(Records from a data collection)
____

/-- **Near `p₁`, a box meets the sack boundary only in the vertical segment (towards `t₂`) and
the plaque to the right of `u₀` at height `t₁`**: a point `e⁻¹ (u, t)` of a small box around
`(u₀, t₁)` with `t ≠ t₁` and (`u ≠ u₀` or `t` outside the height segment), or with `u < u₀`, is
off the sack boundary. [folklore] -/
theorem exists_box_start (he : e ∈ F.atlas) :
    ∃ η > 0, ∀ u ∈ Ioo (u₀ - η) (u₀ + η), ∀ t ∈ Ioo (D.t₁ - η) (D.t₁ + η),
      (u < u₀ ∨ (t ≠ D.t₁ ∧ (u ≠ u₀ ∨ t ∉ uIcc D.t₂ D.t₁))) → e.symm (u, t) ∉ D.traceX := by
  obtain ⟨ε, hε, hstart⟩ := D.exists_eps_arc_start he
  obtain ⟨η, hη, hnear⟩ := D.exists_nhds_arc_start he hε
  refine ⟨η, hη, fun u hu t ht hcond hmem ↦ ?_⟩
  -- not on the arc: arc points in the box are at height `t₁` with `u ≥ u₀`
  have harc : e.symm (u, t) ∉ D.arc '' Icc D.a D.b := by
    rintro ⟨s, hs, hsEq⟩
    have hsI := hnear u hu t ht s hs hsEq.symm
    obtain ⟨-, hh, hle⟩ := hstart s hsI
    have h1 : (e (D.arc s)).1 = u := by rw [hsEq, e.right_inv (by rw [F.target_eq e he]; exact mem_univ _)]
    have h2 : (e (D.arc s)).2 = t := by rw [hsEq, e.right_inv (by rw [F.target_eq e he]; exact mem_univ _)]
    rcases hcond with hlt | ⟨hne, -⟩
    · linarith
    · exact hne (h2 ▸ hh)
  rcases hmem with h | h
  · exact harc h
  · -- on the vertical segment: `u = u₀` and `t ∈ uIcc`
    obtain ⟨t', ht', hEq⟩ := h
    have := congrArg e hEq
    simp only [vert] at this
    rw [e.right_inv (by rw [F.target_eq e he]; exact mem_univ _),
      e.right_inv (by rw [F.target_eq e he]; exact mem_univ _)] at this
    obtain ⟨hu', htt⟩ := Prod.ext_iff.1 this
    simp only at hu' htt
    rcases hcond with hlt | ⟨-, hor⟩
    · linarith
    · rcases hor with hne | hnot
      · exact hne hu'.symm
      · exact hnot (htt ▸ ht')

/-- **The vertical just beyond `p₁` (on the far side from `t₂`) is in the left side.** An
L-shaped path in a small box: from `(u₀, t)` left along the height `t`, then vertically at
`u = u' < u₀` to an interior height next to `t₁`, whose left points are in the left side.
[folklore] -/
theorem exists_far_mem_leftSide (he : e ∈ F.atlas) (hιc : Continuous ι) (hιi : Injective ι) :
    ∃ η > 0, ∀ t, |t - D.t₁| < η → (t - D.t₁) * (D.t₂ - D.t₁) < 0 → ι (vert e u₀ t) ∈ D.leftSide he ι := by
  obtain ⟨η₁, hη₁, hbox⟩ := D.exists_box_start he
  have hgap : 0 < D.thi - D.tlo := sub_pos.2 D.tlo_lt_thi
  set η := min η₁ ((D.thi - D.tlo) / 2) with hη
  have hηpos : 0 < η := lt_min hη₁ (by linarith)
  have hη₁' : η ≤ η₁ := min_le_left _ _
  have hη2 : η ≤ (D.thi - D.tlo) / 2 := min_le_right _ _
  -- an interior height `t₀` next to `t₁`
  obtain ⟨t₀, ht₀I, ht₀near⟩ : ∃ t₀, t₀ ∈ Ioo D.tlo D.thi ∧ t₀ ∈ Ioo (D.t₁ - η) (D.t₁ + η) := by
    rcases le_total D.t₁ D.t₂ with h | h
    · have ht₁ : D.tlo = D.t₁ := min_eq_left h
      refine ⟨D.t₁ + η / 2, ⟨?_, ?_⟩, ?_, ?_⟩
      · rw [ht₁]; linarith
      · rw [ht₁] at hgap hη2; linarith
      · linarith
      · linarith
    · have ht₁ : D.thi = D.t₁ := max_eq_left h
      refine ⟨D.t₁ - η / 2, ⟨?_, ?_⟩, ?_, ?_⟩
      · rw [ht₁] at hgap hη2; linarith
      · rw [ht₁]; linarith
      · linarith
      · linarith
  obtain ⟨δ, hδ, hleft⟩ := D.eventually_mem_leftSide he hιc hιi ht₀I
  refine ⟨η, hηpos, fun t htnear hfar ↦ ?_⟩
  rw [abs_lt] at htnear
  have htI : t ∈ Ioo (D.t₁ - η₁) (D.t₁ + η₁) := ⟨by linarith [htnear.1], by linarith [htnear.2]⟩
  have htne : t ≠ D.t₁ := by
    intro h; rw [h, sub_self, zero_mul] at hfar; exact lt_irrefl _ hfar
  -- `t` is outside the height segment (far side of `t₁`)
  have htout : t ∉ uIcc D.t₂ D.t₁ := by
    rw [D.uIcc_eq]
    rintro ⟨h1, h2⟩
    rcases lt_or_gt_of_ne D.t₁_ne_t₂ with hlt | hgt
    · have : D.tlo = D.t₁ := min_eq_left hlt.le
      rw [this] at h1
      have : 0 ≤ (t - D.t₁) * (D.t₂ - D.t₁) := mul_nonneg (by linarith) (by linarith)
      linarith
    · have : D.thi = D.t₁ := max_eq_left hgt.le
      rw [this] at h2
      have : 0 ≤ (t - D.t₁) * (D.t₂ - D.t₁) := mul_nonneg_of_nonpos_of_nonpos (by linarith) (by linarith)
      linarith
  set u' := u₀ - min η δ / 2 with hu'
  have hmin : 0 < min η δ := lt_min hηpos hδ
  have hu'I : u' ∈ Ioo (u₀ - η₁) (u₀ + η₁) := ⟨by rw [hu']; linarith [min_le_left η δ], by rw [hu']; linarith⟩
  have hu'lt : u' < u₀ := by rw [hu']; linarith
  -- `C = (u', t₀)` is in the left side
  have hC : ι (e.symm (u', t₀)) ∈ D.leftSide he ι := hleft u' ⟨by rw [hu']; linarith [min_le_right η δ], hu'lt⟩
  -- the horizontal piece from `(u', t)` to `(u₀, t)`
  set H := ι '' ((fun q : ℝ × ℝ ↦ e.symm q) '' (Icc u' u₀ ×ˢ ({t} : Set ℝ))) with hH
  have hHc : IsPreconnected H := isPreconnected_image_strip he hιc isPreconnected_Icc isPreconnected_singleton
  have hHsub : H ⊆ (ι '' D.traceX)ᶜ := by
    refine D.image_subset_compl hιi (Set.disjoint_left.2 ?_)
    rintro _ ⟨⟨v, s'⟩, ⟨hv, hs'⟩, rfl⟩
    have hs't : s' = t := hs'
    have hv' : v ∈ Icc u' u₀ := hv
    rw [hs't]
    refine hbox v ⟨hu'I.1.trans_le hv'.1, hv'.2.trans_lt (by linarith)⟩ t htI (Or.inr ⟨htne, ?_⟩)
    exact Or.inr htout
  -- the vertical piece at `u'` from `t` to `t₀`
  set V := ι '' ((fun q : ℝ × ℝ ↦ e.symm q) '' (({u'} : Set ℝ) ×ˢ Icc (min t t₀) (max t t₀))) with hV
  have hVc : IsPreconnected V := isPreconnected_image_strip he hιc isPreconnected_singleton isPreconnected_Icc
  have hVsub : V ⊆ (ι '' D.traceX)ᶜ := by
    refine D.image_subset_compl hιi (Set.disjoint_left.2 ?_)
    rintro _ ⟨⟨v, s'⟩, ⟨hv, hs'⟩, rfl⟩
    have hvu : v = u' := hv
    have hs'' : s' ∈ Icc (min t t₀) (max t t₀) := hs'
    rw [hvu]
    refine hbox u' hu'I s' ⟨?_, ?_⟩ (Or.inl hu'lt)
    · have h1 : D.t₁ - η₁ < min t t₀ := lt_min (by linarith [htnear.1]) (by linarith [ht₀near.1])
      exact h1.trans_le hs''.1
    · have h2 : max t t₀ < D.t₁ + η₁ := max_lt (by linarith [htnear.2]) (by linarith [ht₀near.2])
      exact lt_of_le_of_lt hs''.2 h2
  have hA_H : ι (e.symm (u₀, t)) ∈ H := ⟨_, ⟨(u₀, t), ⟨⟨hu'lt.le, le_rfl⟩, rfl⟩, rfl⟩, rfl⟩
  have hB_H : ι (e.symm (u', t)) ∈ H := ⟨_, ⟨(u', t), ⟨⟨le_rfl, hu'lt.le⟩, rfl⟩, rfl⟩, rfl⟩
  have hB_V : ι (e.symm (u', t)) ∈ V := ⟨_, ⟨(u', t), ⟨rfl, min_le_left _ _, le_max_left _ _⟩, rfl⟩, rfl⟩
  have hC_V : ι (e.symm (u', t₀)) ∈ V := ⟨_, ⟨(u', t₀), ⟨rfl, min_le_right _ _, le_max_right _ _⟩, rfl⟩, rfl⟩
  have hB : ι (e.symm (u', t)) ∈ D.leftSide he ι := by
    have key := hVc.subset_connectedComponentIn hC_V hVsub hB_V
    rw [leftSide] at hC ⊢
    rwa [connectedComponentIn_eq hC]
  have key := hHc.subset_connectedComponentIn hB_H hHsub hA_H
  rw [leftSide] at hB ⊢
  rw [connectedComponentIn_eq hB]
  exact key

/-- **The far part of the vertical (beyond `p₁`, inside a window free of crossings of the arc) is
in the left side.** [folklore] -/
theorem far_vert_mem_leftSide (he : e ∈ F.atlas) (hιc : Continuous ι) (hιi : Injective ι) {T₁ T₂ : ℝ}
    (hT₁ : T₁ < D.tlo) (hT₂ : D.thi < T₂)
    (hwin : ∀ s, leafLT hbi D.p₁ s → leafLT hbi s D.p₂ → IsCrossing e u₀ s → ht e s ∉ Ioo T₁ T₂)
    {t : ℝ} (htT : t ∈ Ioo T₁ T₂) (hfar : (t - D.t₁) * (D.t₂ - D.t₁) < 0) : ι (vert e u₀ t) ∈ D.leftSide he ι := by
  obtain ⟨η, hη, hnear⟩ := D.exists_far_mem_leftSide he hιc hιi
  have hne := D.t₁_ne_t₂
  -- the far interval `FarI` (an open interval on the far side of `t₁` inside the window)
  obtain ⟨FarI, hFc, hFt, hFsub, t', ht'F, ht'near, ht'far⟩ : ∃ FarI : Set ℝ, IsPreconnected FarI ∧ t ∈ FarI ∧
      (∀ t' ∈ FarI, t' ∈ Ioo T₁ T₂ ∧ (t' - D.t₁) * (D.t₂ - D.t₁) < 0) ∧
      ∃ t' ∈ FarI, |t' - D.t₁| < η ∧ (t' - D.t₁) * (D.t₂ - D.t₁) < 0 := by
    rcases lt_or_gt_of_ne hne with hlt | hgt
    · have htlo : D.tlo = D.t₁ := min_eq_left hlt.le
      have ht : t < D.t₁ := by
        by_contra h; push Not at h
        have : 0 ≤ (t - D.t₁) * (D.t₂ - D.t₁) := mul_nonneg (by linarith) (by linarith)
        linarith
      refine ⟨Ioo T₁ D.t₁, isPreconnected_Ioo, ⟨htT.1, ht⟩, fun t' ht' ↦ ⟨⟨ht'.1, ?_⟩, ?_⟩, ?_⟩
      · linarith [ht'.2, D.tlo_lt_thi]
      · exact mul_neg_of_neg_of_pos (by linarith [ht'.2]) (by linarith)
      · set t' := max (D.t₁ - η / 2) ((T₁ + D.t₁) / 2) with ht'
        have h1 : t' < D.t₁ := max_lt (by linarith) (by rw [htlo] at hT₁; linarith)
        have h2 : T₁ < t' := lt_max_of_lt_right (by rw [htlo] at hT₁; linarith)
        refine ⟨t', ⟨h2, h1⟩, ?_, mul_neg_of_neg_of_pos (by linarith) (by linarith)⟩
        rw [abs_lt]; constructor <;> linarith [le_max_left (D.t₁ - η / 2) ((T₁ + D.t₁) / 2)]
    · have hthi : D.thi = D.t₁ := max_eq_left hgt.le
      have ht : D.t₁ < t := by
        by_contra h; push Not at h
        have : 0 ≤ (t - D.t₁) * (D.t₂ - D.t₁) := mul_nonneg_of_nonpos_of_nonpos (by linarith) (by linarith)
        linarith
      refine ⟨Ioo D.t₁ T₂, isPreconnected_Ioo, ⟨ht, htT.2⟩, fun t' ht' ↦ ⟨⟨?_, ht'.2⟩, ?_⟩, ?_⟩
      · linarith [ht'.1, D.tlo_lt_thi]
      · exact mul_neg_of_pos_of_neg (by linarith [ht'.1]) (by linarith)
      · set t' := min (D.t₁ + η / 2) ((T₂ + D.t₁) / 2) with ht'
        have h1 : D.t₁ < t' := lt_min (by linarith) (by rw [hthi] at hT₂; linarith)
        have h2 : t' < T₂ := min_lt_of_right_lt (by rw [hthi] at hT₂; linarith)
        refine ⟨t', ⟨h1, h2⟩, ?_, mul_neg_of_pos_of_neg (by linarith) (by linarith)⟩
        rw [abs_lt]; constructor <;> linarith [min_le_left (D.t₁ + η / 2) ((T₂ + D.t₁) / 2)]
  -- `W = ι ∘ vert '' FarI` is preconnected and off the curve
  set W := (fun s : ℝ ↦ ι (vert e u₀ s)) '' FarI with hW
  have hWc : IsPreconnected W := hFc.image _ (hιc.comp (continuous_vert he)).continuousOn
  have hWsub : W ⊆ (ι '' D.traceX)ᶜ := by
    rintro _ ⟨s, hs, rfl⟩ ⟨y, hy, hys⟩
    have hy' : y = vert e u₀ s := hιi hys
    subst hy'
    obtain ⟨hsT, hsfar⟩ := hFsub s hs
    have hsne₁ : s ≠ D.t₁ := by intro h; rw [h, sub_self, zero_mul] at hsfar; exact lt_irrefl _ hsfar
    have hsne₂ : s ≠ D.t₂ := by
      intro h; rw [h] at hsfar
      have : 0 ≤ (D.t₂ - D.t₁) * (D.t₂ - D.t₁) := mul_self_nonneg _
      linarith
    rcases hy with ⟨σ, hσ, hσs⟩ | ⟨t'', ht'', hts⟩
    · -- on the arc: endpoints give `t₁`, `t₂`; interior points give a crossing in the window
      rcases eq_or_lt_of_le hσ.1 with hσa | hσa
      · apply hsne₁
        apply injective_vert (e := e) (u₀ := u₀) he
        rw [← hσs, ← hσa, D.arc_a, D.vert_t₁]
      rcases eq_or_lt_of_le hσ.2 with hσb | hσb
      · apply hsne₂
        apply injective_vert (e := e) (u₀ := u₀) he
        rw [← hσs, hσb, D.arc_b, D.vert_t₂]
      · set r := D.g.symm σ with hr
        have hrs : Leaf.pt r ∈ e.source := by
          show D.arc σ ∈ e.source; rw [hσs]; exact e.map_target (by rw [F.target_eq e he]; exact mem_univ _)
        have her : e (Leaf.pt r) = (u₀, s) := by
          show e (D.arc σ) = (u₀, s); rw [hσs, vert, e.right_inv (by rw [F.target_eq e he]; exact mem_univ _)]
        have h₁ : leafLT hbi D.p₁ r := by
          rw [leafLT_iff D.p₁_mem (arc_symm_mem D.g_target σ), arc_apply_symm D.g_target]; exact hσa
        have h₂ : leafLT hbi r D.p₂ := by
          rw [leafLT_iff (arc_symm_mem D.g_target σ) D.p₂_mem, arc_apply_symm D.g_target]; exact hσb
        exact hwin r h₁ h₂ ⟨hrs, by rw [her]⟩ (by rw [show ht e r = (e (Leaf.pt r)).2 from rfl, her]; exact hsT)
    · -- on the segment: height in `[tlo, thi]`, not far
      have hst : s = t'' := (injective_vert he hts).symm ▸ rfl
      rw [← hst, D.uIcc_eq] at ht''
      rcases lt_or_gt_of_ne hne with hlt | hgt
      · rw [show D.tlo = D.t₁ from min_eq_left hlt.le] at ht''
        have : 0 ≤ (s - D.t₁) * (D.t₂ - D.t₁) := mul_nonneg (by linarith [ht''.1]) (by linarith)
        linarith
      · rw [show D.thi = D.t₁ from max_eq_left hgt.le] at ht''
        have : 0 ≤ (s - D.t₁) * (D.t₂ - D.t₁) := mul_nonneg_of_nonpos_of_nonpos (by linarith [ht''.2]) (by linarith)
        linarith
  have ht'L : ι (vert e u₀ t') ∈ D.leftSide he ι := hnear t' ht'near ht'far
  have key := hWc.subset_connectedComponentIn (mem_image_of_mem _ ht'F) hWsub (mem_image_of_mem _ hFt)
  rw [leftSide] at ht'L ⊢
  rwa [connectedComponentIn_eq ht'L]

____

#### What the task asks
Copy range, inclusive: the line holding "rw [D.uIcc_eq]" to the line holding "set u' := u₀ - min η δ / 2 with hu'". Reproduce exactly those lines of the records above and no others.

#### Response to this exercise
    rw [D.uIcc_eq]
    rintro ⟨h1, h2⟩
    rcases lt_or_gt_of_ne D.t₁_ne_t₂ with hlt | hgt
    · have : D.tlo = D.t₁ := min_eq_left hlt.le
      rw [this] at h1
      have : 0 ≤ (t - D.t₁) * (D.t₂ - D.t₁) := mul_nonneg (by linarith) (by linarith)
      linarith
    · have : D.thi = D.t₁ := max_eq_left hgt.le
      rw [this] at h2
      have : 0 ≤ (t - D.t₁) * (D.t₂ - D.t₁) := mul_nonneg_of_nonpos_of_nonpos (by linarith) (by linarith)
      linarith
  set u' := u₀ - min η δ / 2 with hu'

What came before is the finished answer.